Ladies and gentlemen, there’s a town in Austria called Fucking.
A whole Fucking town.
THIS IS WHY WE TRAVEL, friends. Because WE CARE ABOUT LEARNING THINGS.
And when we learn things we can share those things with others.
Sharing time is a happy time, which is why I knew I had to tell you:
There’s a town in Austria called Fucking.
Furthermore, and I think you’ll agree this is a critical detail, there’s a town in Germany called Titmoning.
Pronounced tit moning.
And guess what? Guess what?
You have to go through Titmoning to get to Fucking.
I KID YOU NOT.
The 14-year-old boy child who lives perpetually in my brain rejoices. Hard. Also, he giggles and claps.

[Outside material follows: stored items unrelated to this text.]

/-- **Bounds** `2 ≤ k(ρ̄) ≤ 4` for `p = 2`.
Ref: Serre, Duke Math. J. 54 (1987), §2.4, Remarque (`2 ≤ k ≤ 4` si `p = 2`).
[cite: Serre1987, §2.4 Remarque] -/
def serreWeight_le_four : Prop :=
  ∀ [DiscreteTopology k] (loc : LocalRestrictionAt 2 ρ)
    (ι : absIntegers 𝒪[loc.F] loc.F ⧸ absMaximalIdeal loc.F →+* k),
    2 ≤ serreWeight 2 ρ loc ι ∧ serreWeight 2 ρ loc ι ≤ 4

/-- `serreWeight_le_four` follows from the local bounds `two_le_serreWeightLocal` and
`serreWeightLocal_le_four` at the local restriction datum (the interim proof, threaded).
[folklore] -/
theorem serreWeight_le_four_of_local
    (h2 : ∀ (loc : LocalRestrictionAt 2 ρ)
      (ι : absIntegers 𝒪[loc.F] loc.F ⧸ absMaximalIdeal loc.F →+* k),
      loc.rep.two_le_serreWeightLocal ι)
    (h4 : ∀ (loc : LocalRestrictionAt 2 ρ)
      (ι : absIntegers 𝒪[loc.F] loc.F ⧸ absMaximalIdeal loc.F →+* k),
      loc.rep.serreWeightLocal_le_four ι) :
    serreWeight_le_four ρ :=
  fun loc ι => ⟨h2 loc ι, h4 loc ι loc.residueFieldCard_eq⟩

end Global

end ModPGaloisRep

end Literature.NumberTheory.GaloisRepresentations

I mean, sure, there are other routes to Fucking. OF COURSE there are. There are other routes to Fucking; it’s just that Titmoning is obviously one of the better ways to get there.
This is, like, totally a conversation they have in Europe:
“What is the best way to get to Fucking?”
“Well, there are several routes, but I’d definitely go through Titmoning.”
Mark says it only takes about 15 minutes to get from Titmoning to Fucking. Frankly, I think Mark may be a little optimistic, but what do I know?
In conclusion, this world is a wonderful place, and I’m very glad I get to live in it.
P.S. I wish I’d had this information a couple years ago. Then when my kids asked me what fucking is, I could’ve told them it’s a town in Austria. Opportunity missed, folks. Opportunity missed.
P.P.S. There’s a brewery in Fucking. They make two kinds of beer: Fucking beer and Fucking Hell. This is important because it means, practically speaking, next time you want to give someone Fucking Hell, YOU LITERALLY CAN.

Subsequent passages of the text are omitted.